EXERCISE PROMPT:
Show every line of the data that includes the word "noncomputable".

DATASET ENTRIES:
· · · ·

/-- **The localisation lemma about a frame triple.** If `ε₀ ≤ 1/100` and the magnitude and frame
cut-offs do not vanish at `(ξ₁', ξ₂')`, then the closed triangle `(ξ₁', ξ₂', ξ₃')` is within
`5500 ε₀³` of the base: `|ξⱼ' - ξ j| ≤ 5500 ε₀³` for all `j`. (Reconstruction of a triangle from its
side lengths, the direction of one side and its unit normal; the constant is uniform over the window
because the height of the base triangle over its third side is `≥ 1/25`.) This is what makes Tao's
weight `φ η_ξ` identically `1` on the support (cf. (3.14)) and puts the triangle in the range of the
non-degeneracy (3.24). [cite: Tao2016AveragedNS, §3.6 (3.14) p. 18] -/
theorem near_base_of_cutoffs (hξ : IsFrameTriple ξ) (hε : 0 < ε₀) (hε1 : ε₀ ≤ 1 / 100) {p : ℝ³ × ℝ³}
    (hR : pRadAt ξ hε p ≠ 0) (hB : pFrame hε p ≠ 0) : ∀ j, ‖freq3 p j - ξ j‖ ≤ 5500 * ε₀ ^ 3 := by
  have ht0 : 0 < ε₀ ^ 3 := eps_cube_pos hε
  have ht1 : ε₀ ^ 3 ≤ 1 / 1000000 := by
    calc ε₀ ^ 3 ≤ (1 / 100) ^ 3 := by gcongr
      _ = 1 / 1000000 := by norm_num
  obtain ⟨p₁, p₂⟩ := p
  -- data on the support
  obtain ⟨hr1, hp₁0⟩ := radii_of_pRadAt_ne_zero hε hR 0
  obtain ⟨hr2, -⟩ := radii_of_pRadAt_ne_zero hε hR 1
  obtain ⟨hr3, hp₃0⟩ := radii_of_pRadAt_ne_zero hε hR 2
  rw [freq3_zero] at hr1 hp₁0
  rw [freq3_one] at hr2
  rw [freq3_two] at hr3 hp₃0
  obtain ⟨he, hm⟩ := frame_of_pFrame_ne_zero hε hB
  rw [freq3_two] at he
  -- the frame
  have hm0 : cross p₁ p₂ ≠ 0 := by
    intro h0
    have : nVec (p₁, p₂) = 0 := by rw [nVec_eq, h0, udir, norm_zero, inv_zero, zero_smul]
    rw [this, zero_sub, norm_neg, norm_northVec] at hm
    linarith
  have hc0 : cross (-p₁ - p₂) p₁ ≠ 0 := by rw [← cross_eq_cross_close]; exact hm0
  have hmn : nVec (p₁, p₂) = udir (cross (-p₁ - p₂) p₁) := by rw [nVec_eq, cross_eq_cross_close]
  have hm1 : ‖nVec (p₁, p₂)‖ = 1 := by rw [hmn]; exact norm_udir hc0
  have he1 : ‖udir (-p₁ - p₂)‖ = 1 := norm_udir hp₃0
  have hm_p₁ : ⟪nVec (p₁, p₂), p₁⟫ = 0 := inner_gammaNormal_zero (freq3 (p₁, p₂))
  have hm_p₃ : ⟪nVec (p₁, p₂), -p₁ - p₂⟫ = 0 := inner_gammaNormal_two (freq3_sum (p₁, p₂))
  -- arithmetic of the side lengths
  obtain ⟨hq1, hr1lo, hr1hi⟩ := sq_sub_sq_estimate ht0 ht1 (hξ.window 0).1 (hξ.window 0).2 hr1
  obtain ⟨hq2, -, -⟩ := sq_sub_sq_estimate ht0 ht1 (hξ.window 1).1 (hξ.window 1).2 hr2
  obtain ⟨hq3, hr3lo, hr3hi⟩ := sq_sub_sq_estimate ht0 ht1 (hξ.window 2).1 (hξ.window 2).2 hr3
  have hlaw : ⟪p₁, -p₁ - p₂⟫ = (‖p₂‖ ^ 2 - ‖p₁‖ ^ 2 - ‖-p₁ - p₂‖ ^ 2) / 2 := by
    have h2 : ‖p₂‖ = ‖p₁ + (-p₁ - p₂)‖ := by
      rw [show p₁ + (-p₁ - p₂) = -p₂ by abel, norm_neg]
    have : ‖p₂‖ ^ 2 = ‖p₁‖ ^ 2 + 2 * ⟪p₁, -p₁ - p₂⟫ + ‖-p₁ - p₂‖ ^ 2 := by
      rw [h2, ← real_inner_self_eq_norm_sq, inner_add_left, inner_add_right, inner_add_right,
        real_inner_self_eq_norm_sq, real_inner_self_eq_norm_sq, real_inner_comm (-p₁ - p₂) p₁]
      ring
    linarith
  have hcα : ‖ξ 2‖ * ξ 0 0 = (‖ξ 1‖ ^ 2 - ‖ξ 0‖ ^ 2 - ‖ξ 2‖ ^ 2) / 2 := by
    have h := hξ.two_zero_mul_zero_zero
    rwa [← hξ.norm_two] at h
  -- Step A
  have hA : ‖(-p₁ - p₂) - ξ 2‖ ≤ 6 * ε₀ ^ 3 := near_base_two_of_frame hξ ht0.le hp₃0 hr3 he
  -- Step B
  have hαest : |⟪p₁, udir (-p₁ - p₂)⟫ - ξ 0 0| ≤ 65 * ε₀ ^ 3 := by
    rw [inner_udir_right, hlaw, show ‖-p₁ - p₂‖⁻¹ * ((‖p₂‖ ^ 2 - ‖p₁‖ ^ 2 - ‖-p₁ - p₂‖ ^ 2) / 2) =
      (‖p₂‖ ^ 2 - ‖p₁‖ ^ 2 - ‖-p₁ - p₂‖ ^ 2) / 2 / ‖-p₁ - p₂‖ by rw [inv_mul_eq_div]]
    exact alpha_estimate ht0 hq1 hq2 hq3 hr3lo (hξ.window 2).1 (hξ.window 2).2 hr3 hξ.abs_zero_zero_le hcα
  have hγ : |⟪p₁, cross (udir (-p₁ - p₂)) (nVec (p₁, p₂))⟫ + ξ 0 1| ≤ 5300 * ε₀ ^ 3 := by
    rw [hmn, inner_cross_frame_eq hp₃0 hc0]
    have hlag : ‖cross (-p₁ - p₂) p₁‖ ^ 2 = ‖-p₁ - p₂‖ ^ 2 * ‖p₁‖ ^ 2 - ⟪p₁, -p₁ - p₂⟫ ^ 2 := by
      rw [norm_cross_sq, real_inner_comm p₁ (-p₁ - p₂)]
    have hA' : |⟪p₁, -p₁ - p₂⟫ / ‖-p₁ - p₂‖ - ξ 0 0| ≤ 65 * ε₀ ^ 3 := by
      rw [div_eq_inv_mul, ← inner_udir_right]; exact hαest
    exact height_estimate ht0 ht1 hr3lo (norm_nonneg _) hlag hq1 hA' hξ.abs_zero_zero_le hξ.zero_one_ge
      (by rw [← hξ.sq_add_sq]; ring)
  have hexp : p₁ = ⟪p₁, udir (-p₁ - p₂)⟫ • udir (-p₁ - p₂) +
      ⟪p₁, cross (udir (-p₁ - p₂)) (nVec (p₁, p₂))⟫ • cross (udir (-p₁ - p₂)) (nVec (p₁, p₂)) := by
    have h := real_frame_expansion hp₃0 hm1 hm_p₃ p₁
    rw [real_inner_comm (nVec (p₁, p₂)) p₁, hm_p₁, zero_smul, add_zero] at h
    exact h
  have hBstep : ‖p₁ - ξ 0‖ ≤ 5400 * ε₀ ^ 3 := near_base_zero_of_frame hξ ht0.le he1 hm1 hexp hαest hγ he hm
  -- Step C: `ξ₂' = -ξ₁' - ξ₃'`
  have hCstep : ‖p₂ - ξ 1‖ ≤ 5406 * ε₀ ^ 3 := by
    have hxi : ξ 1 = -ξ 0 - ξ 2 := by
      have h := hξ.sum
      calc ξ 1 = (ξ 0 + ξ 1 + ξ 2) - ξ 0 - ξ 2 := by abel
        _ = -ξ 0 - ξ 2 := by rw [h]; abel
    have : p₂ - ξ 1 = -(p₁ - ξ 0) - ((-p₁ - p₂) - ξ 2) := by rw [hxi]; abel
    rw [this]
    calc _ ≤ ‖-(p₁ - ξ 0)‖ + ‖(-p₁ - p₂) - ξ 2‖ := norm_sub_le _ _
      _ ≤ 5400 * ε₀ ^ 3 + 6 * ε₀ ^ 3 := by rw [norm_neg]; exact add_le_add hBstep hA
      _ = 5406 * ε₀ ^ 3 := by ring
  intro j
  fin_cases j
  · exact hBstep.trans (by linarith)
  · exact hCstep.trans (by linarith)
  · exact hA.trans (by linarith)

· · · ·

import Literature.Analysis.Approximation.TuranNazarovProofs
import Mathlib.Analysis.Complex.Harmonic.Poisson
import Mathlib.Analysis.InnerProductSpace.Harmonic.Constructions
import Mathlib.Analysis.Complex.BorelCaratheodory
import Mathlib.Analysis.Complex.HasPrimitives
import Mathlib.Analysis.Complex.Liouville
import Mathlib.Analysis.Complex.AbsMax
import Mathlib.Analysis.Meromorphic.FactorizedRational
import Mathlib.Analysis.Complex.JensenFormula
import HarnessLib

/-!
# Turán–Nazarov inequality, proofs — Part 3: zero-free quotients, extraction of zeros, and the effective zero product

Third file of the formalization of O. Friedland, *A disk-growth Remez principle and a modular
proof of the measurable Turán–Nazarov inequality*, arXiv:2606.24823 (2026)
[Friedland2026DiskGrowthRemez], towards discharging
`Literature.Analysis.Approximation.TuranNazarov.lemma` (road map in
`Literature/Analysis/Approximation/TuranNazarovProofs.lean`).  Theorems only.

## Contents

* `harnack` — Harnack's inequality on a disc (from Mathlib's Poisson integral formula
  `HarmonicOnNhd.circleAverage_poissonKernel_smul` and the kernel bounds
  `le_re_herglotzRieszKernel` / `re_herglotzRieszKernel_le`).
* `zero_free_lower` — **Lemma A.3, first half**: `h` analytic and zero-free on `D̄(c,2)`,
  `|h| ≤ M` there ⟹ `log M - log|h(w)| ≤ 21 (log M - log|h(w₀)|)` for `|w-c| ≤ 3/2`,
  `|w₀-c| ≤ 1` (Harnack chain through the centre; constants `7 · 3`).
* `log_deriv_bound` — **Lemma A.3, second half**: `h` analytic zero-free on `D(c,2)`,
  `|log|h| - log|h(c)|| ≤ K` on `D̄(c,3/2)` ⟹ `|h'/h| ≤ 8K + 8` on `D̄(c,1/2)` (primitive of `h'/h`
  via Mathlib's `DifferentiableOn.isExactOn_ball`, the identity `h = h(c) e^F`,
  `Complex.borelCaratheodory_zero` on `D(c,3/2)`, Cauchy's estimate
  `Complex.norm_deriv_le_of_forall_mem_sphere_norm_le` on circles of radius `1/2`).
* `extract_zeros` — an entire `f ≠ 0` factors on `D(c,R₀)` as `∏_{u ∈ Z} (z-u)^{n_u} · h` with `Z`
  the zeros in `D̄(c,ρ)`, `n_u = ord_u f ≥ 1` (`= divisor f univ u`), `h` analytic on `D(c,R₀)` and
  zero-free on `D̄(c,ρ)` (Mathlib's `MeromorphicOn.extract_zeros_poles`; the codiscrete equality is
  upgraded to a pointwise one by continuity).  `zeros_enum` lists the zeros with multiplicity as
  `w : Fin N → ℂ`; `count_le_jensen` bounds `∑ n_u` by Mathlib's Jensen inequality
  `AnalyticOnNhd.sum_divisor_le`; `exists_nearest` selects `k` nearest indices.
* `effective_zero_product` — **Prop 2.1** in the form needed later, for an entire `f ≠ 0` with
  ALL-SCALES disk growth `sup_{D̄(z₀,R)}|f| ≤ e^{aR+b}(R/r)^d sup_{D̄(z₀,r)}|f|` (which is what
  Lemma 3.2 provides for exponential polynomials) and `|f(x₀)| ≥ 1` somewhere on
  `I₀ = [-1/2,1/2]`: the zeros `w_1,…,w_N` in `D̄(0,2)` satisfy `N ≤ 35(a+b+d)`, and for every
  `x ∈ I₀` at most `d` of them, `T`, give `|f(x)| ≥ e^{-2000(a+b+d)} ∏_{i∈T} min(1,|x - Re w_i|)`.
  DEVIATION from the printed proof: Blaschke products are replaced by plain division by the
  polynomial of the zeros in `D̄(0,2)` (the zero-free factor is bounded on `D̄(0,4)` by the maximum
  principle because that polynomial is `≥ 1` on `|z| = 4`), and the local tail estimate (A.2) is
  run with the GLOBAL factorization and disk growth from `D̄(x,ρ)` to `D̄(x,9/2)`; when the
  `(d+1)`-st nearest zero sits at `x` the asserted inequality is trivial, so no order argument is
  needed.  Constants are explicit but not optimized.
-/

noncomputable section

· · · ·

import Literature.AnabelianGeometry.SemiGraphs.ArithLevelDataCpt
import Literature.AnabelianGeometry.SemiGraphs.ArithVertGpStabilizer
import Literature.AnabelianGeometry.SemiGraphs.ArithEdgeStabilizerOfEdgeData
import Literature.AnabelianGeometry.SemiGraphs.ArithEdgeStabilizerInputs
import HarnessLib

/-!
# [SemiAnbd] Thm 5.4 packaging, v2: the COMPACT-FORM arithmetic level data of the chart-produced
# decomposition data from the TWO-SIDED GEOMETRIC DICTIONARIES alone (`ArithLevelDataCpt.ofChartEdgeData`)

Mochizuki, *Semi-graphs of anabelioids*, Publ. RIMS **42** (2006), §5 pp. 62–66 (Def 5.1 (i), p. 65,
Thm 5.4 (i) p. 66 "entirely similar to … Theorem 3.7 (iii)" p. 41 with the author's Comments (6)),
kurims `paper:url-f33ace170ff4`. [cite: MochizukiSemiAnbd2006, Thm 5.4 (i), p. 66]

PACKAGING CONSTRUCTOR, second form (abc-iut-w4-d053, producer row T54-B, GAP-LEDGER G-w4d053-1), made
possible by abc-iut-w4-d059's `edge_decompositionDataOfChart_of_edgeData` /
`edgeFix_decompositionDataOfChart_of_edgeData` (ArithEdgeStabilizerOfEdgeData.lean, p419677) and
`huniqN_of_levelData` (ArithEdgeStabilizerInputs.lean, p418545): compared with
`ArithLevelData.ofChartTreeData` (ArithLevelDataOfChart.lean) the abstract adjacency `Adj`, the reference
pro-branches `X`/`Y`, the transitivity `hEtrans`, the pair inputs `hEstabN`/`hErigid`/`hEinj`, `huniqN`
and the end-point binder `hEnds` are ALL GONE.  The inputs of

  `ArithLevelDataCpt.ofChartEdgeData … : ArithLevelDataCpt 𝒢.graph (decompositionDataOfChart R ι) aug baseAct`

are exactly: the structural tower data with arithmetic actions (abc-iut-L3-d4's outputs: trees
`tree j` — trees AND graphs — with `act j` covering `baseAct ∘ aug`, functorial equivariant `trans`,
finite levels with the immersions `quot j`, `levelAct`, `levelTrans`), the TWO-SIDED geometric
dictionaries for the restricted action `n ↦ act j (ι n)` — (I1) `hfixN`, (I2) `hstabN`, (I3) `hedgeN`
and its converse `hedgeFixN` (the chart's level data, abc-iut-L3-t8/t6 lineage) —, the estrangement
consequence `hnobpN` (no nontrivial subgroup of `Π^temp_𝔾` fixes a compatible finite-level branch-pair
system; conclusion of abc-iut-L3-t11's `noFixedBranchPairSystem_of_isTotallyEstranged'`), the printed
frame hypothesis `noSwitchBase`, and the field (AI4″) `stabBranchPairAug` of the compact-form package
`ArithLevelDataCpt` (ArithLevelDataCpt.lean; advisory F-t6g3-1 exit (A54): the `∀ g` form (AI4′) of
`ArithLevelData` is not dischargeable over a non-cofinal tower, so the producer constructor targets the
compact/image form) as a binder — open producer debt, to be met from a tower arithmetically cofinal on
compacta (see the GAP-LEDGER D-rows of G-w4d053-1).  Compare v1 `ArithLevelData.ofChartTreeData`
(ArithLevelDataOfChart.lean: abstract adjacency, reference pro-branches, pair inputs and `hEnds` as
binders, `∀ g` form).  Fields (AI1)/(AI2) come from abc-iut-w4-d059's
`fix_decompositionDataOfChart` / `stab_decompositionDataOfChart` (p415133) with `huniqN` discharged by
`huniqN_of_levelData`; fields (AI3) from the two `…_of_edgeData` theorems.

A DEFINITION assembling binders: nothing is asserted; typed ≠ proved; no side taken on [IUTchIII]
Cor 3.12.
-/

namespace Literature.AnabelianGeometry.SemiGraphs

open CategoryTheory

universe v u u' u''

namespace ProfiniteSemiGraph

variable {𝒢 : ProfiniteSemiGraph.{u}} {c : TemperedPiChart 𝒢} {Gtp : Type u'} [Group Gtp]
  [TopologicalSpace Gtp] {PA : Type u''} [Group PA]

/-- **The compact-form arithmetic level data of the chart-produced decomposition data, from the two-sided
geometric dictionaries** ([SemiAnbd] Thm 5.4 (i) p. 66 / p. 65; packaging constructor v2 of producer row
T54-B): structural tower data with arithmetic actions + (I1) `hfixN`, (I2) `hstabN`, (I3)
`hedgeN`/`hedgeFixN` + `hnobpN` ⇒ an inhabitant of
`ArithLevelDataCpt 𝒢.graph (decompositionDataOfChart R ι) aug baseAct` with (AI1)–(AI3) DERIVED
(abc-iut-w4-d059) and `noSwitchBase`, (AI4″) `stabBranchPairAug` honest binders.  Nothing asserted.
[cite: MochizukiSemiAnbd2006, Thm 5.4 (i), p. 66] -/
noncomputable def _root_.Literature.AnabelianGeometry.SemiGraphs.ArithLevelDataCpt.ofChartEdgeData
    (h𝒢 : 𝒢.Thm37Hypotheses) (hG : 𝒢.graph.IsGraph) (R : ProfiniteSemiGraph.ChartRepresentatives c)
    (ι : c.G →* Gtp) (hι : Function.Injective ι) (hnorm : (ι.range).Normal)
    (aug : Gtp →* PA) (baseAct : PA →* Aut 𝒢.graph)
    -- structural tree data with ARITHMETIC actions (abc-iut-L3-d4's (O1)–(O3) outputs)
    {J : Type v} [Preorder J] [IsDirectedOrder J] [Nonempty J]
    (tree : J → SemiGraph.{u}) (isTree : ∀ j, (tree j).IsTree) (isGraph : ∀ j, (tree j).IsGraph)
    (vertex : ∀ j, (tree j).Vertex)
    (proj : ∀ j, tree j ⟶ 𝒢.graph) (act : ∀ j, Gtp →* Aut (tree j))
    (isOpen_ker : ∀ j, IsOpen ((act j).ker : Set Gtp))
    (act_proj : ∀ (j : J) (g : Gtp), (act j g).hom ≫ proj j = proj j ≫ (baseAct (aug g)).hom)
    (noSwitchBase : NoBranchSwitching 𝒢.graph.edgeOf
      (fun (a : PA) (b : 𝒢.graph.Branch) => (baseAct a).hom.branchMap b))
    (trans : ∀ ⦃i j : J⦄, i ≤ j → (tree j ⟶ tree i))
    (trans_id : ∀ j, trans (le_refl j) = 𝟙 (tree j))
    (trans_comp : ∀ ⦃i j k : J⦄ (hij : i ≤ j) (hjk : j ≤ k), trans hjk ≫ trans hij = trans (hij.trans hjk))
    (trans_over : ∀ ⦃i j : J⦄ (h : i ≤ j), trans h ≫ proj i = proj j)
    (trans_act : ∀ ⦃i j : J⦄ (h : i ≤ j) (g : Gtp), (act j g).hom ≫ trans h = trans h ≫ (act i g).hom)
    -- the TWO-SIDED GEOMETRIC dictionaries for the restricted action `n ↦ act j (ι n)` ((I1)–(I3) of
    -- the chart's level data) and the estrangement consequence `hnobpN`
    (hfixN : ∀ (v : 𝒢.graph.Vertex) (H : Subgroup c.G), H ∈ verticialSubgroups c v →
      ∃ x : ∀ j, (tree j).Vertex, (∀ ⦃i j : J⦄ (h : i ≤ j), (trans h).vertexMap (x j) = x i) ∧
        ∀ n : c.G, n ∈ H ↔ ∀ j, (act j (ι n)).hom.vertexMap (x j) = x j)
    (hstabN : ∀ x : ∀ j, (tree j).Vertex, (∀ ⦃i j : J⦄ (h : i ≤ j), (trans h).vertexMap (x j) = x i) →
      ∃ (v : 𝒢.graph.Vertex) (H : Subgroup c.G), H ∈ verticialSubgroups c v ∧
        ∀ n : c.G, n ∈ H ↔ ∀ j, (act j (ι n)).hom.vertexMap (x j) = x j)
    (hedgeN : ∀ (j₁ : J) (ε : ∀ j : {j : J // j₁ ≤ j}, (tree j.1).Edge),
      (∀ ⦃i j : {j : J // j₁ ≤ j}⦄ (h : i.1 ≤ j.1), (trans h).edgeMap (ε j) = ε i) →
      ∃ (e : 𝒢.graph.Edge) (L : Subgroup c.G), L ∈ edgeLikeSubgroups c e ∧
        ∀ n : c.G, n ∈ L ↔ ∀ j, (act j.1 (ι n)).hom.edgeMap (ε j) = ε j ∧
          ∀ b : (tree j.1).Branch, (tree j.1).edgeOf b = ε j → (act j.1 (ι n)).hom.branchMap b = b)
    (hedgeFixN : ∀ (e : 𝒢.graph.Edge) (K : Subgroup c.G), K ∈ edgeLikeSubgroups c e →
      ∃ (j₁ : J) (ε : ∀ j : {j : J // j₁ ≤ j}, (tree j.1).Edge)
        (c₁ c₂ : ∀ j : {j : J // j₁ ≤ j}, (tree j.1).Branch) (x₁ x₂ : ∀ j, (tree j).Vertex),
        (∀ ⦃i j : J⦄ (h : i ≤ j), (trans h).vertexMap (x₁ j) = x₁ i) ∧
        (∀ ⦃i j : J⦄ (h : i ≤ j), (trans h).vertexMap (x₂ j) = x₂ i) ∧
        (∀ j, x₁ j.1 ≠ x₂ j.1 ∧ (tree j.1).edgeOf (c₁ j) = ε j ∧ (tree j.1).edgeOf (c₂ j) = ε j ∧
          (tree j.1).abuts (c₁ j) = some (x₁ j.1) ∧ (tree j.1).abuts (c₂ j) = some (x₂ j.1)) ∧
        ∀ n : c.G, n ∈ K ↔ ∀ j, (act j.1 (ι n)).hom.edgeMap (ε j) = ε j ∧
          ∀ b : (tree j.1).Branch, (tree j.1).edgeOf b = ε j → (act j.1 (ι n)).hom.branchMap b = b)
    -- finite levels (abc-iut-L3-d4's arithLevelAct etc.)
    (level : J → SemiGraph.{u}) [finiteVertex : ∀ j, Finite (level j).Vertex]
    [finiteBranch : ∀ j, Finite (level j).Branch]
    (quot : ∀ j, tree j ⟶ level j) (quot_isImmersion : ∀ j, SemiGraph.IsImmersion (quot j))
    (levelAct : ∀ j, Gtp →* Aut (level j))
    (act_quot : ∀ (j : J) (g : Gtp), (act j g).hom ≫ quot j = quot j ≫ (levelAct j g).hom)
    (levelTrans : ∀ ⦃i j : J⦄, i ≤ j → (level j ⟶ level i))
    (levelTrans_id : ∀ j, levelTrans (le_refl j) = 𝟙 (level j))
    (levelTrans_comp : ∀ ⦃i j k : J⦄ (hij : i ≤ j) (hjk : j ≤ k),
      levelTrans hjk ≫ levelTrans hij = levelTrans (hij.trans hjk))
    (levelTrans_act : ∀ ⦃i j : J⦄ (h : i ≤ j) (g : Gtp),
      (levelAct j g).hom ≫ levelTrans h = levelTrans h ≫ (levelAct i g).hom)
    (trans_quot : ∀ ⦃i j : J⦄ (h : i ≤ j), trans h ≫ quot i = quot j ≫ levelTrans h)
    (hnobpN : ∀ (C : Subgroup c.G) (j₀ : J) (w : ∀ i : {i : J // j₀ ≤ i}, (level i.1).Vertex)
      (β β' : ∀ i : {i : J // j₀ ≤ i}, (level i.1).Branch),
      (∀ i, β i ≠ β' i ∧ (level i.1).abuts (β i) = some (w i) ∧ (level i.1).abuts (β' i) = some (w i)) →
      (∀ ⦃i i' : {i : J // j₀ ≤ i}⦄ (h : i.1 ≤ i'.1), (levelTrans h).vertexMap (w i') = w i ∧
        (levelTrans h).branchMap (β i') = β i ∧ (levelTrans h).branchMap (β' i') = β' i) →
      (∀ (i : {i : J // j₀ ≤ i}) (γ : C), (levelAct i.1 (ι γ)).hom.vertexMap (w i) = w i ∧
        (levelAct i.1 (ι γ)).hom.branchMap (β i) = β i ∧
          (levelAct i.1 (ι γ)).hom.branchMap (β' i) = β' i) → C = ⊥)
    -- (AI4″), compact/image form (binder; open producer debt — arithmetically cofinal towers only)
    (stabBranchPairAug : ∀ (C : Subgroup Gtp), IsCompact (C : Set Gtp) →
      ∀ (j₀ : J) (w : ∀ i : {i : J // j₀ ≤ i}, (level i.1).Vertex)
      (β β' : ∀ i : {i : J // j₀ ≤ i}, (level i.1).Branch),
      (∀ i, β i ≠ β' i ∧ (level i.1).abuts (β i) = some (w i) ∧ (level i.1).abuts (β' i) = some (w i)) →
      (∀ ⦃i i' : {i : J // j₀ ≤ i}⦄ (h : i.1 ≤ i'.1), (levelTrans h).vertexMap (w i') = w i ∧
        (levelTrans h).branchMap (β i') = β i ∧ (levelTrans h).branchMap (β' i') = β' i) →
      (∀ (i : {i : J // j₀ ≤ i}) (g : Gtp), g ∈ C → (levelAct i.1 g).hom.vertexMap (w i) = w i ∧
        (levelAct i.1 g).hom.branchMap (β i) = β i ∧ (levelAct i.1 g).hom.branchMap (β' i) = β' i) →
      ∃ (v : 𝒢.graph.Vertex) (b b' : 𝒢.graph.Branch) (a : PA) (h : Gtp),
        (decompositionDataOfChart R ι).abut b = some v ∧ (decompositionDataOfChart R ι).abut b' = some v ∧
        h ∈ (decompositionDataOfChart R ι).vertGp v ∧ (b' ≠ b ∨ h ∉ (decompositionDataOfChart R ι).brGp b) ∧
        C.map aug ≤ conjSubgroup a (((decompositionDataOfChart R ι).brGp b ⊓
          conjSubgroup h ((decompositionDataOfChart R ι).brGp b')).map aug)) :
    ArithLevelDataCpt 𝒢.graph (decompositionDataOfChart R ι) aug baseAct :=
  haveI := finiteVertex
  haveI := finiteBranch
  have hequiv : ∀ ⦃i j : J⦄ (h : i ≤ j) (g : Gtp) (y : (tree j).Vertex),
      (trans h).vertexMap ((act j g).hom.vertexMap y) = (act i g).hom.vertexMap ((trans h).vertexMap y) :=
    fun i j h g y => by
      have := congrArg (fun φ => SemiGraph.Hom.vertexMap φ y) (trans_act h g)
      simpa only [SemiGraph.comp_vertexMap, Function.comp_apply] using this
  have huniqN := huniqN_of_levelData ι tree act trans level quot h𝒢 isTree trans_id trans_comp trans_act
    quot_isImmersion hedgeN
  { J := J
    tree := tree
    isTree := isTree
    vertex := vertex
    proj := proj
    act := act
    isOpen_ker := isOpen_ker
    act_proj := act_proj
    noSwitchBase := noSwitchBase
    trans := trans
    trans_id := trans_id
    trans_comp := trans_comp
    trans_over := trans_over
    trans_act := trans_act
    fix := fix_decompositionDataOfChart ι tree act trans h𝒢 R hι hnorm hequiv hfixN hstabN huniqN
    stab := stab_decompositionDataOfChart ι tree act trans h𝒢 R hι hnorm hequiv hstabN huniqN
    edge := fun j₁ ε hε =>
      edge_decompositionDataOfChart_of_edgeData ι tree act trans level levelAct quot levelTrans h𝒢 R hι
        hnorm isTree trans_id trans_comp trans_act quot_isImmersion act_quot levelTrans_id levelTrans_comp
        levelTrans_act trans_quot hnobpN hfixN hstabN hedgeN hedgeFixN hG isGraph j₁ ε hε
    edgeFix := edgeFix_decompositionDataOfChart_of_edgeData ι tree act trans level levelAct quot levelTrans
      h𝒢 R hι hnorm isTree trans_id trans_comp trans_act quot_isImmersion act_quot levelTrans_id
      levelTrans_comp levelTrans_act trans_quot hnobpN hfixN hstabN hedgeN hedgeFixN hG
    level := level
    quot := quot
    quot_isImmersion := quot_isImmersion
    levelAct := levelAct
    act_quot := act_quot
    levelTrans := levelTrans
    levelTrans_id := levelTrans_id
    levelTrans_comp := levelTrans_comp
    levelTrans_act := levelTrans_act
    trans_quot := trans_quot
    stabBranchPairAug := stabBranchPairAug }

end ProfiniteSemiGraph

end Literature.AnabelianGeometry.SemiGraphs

· · · ·

PROBLEM SOLUTION:
noncomputable section
noncomputable def _root_.Literature.AnabelianGeometry.SemiGraphs.ArithLevelDataCpt.ofChartEdgeData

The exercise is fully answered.